◆ **Exercise directions**
Give an exact copy of the lines from the beginning of the listing below to the "# Zhang (2022), repair" line, inclusive.

◆ **Supplied records**
....................

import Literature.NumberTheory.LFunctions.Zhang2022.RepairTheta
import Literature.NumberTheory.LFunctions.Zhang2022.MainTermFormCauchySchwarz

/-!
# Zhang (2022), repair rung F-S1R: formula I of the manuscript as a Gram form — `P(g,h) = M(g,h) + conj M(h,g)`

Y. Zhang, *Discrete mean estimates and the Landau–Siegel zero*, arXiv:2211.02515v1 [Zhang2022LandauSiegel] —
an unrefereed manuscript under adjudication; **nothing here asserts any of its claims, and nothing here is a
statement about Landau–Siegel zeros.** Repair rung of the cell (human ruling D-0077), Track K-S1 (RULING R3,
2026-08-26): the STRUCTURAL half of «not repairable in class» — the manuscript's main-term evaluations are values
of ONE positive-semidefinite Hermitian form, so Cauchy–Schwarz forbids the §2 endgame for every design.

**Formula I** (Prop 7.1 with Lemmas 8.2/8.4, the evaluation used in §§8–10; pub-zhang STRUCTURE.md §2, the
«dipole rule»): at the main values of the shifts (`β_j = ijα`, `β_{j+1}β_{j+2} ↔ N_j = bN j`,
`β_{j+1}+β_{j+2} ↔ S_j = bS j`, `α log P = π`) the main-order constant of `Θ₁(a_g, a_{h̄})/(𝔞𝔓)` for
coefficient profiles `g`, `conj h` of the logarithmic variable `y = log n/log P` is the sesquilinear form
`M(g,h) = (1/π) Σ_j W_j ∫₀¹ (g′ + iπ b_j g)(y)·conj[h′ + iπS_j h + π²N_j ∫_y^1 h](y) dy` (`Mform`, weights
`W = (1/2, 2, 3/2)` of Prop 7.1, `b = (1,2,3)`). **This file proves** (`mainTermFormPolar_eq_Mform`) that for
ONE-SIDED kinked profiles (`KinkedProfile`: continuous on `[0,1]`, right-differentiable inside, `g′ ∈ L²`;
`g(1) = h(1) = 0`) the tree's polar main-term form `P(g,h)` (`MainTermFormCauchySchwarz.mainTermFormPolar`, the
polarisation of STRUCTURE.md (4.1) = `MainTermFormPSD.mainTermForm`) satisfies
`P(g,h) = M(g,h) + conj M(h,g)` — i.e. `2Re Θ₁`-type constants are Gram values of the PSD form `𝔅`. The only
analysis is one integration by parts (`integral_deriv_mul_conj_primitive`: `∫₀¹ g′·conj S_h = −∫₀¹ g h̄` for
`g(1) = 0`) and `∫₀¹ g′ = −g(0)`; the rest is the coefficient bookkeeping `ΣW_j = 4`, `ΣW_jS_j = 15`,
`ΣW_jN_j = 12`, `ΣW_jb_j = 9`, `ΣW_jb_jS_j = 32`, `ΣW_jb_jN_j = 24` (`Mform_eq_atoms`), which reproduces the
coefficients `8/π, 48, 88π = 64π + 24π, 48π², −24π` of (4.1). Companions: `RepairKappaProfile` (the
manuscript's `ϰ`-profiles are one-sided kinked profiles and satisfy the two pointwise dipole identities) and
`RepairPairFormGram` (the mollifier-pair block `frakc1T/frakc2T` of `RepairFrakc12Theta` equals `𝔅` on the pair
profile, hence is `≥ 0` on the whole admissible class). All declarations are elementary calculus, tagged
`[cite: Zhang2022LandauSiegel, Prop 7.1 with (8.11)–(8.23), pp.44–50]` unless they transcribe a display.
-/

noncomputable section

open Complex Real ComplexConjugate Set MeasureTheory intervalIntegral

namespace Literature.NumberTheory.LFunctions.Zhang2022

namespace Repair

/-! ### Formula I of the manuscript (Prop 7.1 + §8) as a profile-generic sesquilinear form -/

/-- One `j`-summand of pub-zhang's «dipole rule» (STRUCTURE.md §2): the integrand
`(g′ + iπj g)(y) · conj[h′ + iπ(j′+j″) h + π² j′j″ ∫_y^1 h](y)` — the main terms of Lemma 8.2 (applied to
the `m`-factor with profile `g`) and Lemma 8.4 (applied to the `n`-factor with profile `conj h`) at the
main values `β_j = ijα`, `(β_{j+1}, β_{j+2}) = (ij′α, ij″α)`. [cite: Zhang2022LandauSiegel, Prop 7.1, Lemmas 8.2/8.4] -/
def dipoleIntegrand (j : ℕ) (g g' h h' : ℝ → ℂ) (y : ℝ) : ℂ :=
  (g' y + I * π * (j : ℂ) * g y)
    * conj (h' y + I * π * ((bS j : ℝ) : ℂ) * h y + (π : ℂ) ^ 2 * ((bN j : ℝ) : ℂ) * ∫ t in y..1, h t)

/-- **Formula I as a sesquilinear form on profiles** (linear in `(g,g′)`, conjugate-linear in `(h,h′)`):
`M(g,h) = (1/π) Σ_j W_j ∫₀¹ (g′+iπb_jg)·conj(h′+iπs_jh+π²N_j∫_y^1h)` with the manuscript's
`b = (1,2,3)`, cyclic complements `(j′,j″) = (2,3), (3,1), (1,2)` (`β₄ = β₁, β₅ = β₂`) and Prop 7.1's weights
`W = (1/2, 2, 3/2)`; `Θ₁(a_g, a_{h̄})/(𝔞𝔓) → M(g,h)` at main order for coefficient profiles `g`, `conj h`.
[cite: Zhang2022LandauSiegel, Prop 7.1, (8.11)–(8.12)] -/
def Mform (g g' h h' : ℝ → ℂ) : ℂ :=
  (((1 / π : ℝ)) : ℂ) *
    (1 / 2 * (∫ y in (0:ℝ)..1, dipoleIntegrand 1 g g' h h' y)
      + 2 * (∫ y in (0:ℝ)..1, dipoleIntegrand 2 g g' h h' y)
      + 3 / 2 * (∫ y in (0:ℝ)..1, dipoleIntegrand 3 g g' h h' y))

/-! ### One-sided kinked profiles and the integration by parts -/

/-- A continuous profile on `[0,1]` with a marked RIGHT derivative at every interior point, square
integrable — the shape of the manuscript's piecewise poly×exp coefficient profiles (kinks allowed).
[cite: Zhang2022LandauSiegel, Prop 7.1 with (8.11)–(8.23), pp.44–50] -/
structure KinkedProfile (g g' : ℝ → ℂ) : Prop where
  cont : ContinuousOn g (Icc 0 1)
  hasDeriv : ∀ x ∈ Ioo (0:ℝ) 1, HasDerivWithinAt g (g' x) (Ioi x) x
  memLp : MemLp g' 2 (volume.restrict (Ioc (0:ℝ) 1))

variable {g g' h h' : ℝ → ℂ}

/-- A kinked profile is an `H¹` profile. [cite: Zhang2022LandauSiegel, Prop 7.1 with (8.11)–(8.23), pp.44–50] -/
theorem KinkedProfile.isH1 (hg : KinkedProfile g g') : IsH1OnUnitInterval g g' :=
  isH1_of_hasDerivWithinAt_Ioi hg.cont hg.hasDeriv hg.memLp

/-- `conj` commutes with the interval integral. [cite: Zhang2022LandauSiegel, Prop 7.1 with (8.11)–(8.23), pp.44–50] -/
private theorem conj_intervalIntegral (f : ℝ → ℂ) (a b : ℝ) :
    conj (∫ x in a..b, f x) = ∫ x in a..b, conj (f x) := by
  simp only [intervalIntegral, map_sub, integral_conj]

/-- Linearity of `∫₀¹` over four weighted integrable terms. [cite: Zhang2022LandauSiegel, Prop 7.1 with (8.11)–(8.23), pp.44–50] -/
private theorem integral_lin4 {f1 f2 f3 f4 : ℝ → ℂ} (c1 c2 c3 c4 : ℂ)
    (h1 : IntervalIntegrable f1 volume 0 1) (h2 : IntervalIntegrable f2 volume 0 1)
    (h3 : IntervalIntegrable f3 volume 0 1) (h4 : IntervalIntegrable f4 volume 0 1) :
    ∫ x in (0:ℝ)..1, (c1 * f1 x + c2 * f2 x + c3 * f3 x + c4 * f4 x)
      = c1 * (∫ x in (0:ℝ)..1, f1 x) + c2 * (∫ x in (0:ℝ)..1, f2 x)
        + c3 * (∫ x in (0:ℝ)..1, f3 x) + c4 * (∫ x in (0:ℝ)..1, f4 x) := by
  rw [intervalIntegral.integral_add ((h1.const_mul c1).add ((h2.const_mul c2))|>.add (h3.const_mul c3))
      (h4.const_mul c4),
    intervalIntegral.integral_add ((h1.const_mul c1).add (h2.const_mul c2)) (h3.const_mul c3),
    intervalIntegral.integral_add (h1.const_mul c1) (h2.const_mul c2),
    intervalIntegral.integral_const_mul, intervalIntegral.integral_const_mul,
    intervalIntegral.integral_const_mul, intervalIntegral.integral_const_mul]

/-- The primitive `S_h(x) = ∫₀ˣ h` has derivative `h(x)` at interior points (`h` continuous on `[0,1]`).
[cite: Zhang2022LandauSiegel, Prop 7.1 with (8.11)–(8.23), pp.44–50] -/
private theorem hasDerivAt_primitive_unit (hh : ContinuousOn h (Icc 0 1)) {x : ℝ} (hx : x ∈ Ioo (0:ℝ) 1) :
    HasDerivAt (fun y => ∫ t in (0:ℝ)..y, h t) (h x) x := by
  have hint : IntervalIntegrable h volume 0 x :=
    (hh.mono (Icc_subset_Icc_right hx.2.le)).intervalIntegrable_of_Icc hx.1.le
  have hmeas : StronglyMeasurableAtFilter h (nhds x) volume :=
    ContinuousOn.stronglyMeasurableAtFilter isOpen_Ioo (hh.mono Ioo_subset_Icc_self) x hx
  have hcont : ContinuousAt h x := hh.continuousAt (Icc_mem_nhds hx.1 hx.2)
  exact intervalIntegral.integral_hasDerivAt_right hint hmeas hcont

....................

◆ **Written answer**
import Literature.NumberTheory.LFunctions.Zhang2022.RepairTheta
import Literature.NumberTheory.LFunctions.Zhang2022.MainTermFormCauchySchwarz

/-!
# Zhang (2022), repair rung F-S1R: formula I of the manuscript as a Gram form — `P(g,h) = M(g,h) + conj M(h,g)`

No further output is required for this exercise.